- Infielder
- Born: August 21, 1934 Cape Girardeau, Missouri, U.S.
- Died: December 28, 1990 (aged 56) Phoenix, Arizona, U.S.
- Batted: RightThrew: Right

Teams
- Fort Wayne Daisies (1953);

Career highlights and awards
- Postseason appearance (1953); Women in Baseball – AAGPBL Permanent Display at Baseball Hall of Fame and Museum (1988);

= Shirley Crites =

Shirley L. Crites (August 21, 1934 – December 28, 1990) was an infielder who played in the All-American Girls Professional Baseball League (AAGPBL) during the season. Crites batted and threw right-handed. She was born in Cape Girardeau, Missouri.
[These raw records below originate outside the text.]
import Mathlib
import Literature.Computability.AlgebraicComplexity.SymmetricOrbitCircuit
import HarnessLib

/-!
# The orbit circuit computes its polynomial; square-symmetric circuits of size `|supp| · deg`

Topic `Computability/AlgebraicComplexity`, namespace
`Literature.Computability.AlgebraicComplexity.OrbitCircuit`; companion of
`SymmetricOrbitCircuit.lean` (the construction).

* `eval_cpy`, `eval_mono`, `eval_out` — the copy gate `cpy m pq t` computes `x_pq`, the monomial
  gate `mono m` computes `coeff m · x^m` as soon as `D` bounds the exponents of `m`, and the
  output computes `p` when `D ≥ deg p`.
* `exists_symmetric_circuit_of_invariant` — **every polynomial on the `n × n` matrix invariant
  under the diagonal action of `Sym(Fin n)` is computed by a square-symmetric
  `LabelledArithCircuit` with `≤ n² + |supp p| · n² · deg p + 2 |supp p| + 1` gates** (the orbit
  circuit; the one-gate constant circuit for `p = 0`).
* `card_support_le_of_totalDegree_le` — a polynomial of total degree `≤ d` in `N` variables has
  `≤ (N + 1)^d` monomials (so polylog degree means quasi-polynomially many monomials).

Everything is proved; folklore.  Consumer: route `MonotoneRestoration` of summit
ValiantsHypothesis (the sparse / polylog-degree regime of its crux `MonotoneRestorationQP`).
-/

noncomputable section

open scoped Classical

namespace Literature.Computability.AlgebraicComplexity

open MvPolynomial

namespace OrbitCircuit

universe u

variable {n : ℕ}

/-! ### Evaluation of the orbit circuit -/

section Eval

variable {K : Type u} [CommSemiring K] {p : MvPolynomial (Fin n × Fin n) K} {D : ℕ}
  [hp : Fact (∀ σ : Equiv.Perm (Fin n), rename (fun pq : Fin n × Fin n => σ • pq) p = p)]
  (hp0 : p ≠ 0)

open Gate

/-- The number of copies `t < k` among `Fin D` is `k` (for `k ≤ D`). [folklore] -/
theorem card_filter_lt {k : ℕ} (hk : k ≤ D) :
    ((Finset.univ : Finset (Fin D)).filter fun t : Fin D => t.val < k).card = k := by
  have h : ((Finset.univ : Finset (Fin D)).filter fun t : Fin D => t.val < k).map Fin.valEmbedding =
      Finset.range k := by
    ext x
    simp only [Finset.mem_map, Finset.mem_filter, Finset.mem_univ, true_and, Fin.valEmbedding_apply,
      Finset.mem_range]
    constructor
    · rintro ⟨t, ht, rfl⟩; exact ht
    · intro hx; exact ⟨⟨x, lt_of_lt_of_le hx hk⟩, hx, rfl⟩
  rw [← Finset.card_map, h, Finset.card_range]

/-- `∏_{t < D} (if t < k then a else 1) = a ^ k` for `k ≤ D`. [folklore] -/
theorem prod_ite_lt_eq_pow {R : Type*} [CommMonoid R] (a : R) {k : ℕ} (hk : k ≤ D) :
    (∏ t : Fin D, if t.val < k then a else 1) = a ^ k := by
  rw [Finset.prod_ite, Finset.prod_const_one, mul_one, Finset.prod_const, card_filter_lt hk]

/-- A copy gate computes its variable. [folklore] -/
theorem eval_cpy (m : p.support) (pq : Fin n × Fin n) (t : Fin D) :
    (orbitCircuit p D hp0).eval (cpy m pq t) = X pq := by
  rw [(orbitCircuit p D hp0).eval_of_label_add (g := cpy m pq t) rfl,
    show (orbitCircuit p D hp0).children (cpy m pq t) = {inp pq} from rfl, Finset.sum_singleton,
    (orbitCircuit p D hp0).eval_of_label_var (g := inp pq) (x := pq) rfl]

/-- A monomial gate computes its term `coeff m · x^m` (when `D` bounds the exponents).
[folklore] -/
theorem eval_mono (m : p.support) (hD : ∀ pq, m.1 pq ≤ D) :
    (orbitCircuit p D hp0).eval (mono m) = monomial m.1 (p.coeff m.1) := by
  have hnot : cst (coeffOf p m) ∉ copies (D := D) m := fun h => by
    obtain ⟨pq, t, h⟩ := mem_copies h
    cases h
  rw [(orbitCircuit p D hp0).eval_of_label_mul (g := mono m) rfl,
    show (orbitCircuit p D hp0).children (mono m) = insert (cst (coeffOf p m)) (copies m) from rfl,
    Finset.prod_insert hnot,
    (orbitCircuit p D hp0).eval_of_label_const (g := cst (coeffOf p m)) (c := p.coeff m.1) rfl,
    monomial_eq]
  congr 1
  have hinj : ∀ x ∈ (m.1.support ×ˢ (Finset.univ : Finset (Fin D))).filter
      (fun x => x.2.val < m.1 x.1), ∀ y ∈ (m.1.support ×ˢ (Finset.univ : Finset (Fin D))).filter
      (fun x => x.2.val < m.1 x.1), (cpy m x.1 x.2 : Gate p D) = cpy m y.1 y.2 → x = y := by
    intro x _ y _ h
    simp only [Gate.cpy.injEq, true_and] at h
    exact Prod.ext h.1 h.2
  rw [copies, Finset.prod_image hinj, Finset.prod_filter, Finset.prod_product]
  refine Finset.prod_congr rfl fun pq _ => ?_
  dsimp only
  simp_rw [eval_cpy hp0]
  exact prod_ite_lt_eq_pow (X pq) (hD pq)

/-- **The orbit circuit computes `p`.** [folklore] -/
theorem eval_out (hD : p.totalDegree ≤ D) : (orbitCircuit p D hp0).eval out = p := by
  rw [(orbitCircuit p D hp0).eval_of_label_add (g := out) rfl,
    show (orbitCircuit p D hp0).children out = Finset.univ.image fun m : p.support => mono m from rfl,
    Finset.sum_image (fun x _ y _ h => by cases h; rfl)]
  have key : ∀ m : p.support, (orbitCircuit p D hp0).eval (mono m) = monomial m.1 (p.coeff m.1) := by
    intro m
    refine eval_mono hp0 m fun pq => ?_
    have h1 : m.1 pq ≤ m.1.sum fun _ e => e := by
      by_cases hpq : pq ∈ m.1.support
      · exact Finset.single_le_sum (f := fun a => m.1 a) (fun _ _ => Nat.zero_le _) hpq
      · rw [Finsupp.notMem_support_iff.1 hpq]; exact Nat.zero_le _
    exact h1.trans ((le_totalDegree m.2).trans hD)
  simp only [key]
  rw [Finset.sum_coe_sort p.support fun m => monomial m (p.coeff m)]
  exact support_sum_monomial_coeff p

end Eval

/-! ### Existence statements -/

/-- **Every diagonally invariant polynomial on the `n × n` matrix has a square-symmetric circuit
of size `≤ n² + |supp p| · n² · deg p + 2 |supp p| + 1`** (the orbit circuit; for `p = 0` the
one-gate constant circuit). [folklore] -/
theorem exists_symmetric_circuit_of_invariant {K : Type u} [CommSemiring K]
    (p : MvPolynomial (Fin n × Fin n) K)
    (hp : ∀ σ : Equiv.Perm (Fin n), rename (fun pq : Fin n × Fin n => σ • pq) p = p) :
    ∃ (G : Type u) (_ : Fintype G) (C : LabelledArithCircuit K (Fin n × Fin n) Unit G),
      C.IsSymmetric (Equiv.Perm (Fin n)) ∧ C.eval (C.output ()) = p ∧
      Fintype.card G ≤
        n * n + p.support.card * (n * n * p.totalDegree) + p.support.card + p.support.card + 1 := by
  by_cases hp0 : p = 0
  · -- the constant circuit `0`
    subst hp0
    let C : LabelledArithCircuit K (Fin n × Fin n) Unit PUnit.{u + 1} :=
      { children := fun _ => ∅
        label := fun _ => .const 0
        output := fun _ => PUnit.unit
        wf := ⟨fun g => ⟨g, fun h hh => by simp at hh⟩⟩
        isInput_iff := fun _ => by simp
        eq_of_label_eq := fun _ _ _ _ => Subsingleton.elim _ _
        output_injective := fun _ _ _ => Subsingleton.elim _ _ }
    refine ⟨PUnit, inferInstance, C, fun γ => ⟨1, ⟨fun _ => by simp [C], fun _ => by simp [C],
      fun _ => rfl⟩⟩, ?_, by simp⟩
    rw [C.eval_of_label_const (g := PUnit.unit) (c := 0) rfl, C_0]
  · haveI : Fact (∀ σ : Equiv.Perm (Fin n), rename (fun pq : Fin n × Fin n => σ • pq) p = p) := ⟨hp⟩
    refine ⟨OrbitCircuit.Gate p p.totalDegree, inferInstance,
      (orbitCircuit p p.totalDegree hp0).toLabelledArithCircuit,
      (orbitCircuit p p.totalDegree hp0).isSymmetric, eval_out hp0 le_rfl, Gate.card_le⟩

/-! ### Counting monomials of bounded degree -/

/-- The monomials of degree `≤ d` in finitely many variables are covered by a finite set of size
`≤ (#variables + 1)^d`. [folklore] -/
theorem exists_cover_degree_le {α : Type*} [Fintype α] [DecidableEq α] (d : ℕ) :
    ∃ T : Finset (α →₀ ℕ), (∀ m : α →₀ ℕ, m.degree ≤ d → m ∈ T) ∧
      T.card ≤ (Fintype.card α + 1) ^ d := by
  induction d with
  | zero =>
    refine ⟨{0}, fun m hm => ?_, by simp⟩
    rw [Finset.mem_singleton, ← Finsupp.degree_eq_zero_iff]
    omega
  | succ d ih =>
    obtain ⟨T, hT, hcard⟩ := ih
    refine ⟨T ∪ ((Finset.univ : Finset α) ×ˢ T).image fun x => x.2 + Finsupp.single x.1 1,
      fun m hm => ?_, ?_⟩
    · rcases Nat.lt_or_ge d m.degree with hlt | hle
      · -- degree `d + 1`: peel off one variable
        have hne : m ≠ 0 := by
          rintro rfl
          simp at hlt
        obtain ⟨a, ha⟩ := Finsupp.support_nonempty_iff.2 hne
        have hle1 : Finsupp.single a 1 ≤ m :=
          Finsupp.single_le_iff.2 (Nat.one_le_iff_ne_zero.2 (Finsupp.mem_support_iff.1 ha))
        have hsplit : m - Finsupp.single a 1 + Finsupp.single a 1 = m := tsub_add_cancel_of_le hle1
        have hdeg : (m - Finsupp.single a 1).degree ≤ d := by
          have h := congrArg Finsupp.degree hsplit
          rw [map_add, Finsupp.degree_single] at h
          omega
        refine Finset.mem_union_right _ (Finset.mem_image.2 ⟨(a, m - Finsupp.single a 1), ?_, hsplit⟩)
        exact Finset.mem_product.2 ⟨Finset.mem_univ _, hT _ hdeg⟩
      · exact Finset.mem_union_left _ (hT m hle)
    · calc (T ∪ ((Finset.univ : Finset α) ×ˢ T).image fun x => x.2 + Finsupp.single x.1 1).card
          ≤ T.card + (((Finset.univ : Finset α) ×ˢ T).image
              fun x => x.2 + Finsupp.single x.1 1).card := Finset.card_union_le _ _
        _ ≤ T.card + ((Finset.univ : Finset α) ×ˢ T).card := by
            gcongr; exact Finset.card_image_le
        _ = T.card * (Fintype.card α + 1) := by
            rw [Finset.card_product, Finset.card_univ]; ring
        _ ≤ (Fintype.card α + 1) ^ d * (Fintype.card α + 1) := Nat.mul_le_mul_right _ hcard
        _ = (Fintype.card α + 1) ^ (d + 1) := (pow_succ _ _).symm

/-- **A polynomial of total degree `d` in `N` variables has at most `(N + 1)^d` monomials.**
[folklore] -/
theorem card_support_le_of_totalDegree_le {α : Type*} [Fintype α] [DecidableEq α] {R : Type*}
    [CommSemiring R] (q : MvPolynomial α R) {d : ℕ} (hq : q.totalDegree ≤ d) :
    q.support.card ≤ (Fintype.card α + 1) ^ d := by
  obtain ⟨T, hT, hcard⟩ := exists_cover_degree_le (α := α) d
  refine le_trans (Finset.card_le_card fun m hm => hT m ?_) hcard
  have : m.degree = m.sum fun _ e => e := by
    simp [Finsupp.degree, Finsupp.sum]
  rw [this]
  exact (le_totalDegree hm).trans hq



end OrbitCircuit

end Literature.Computability.AlgebraicComplexity

end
"Squirrely", as her teammates nicknamed her, played briefly for the 1953 pennant-winning Fort Wayne Daisies. She hit a .129 average in 47 games, appearing mainly at third base as a backup to incumbent Catherine Horstman, which gave manager Bill Allington the chance to use Horstman more as a pitcher.

Fort Wayne clinched the title with a 66–39 record, 4½ games ahead of the Grand Rapids Chicks, but lost to the Kalamazoo Lassies in the first round series. Crites went 0-for-3 in a playoff game.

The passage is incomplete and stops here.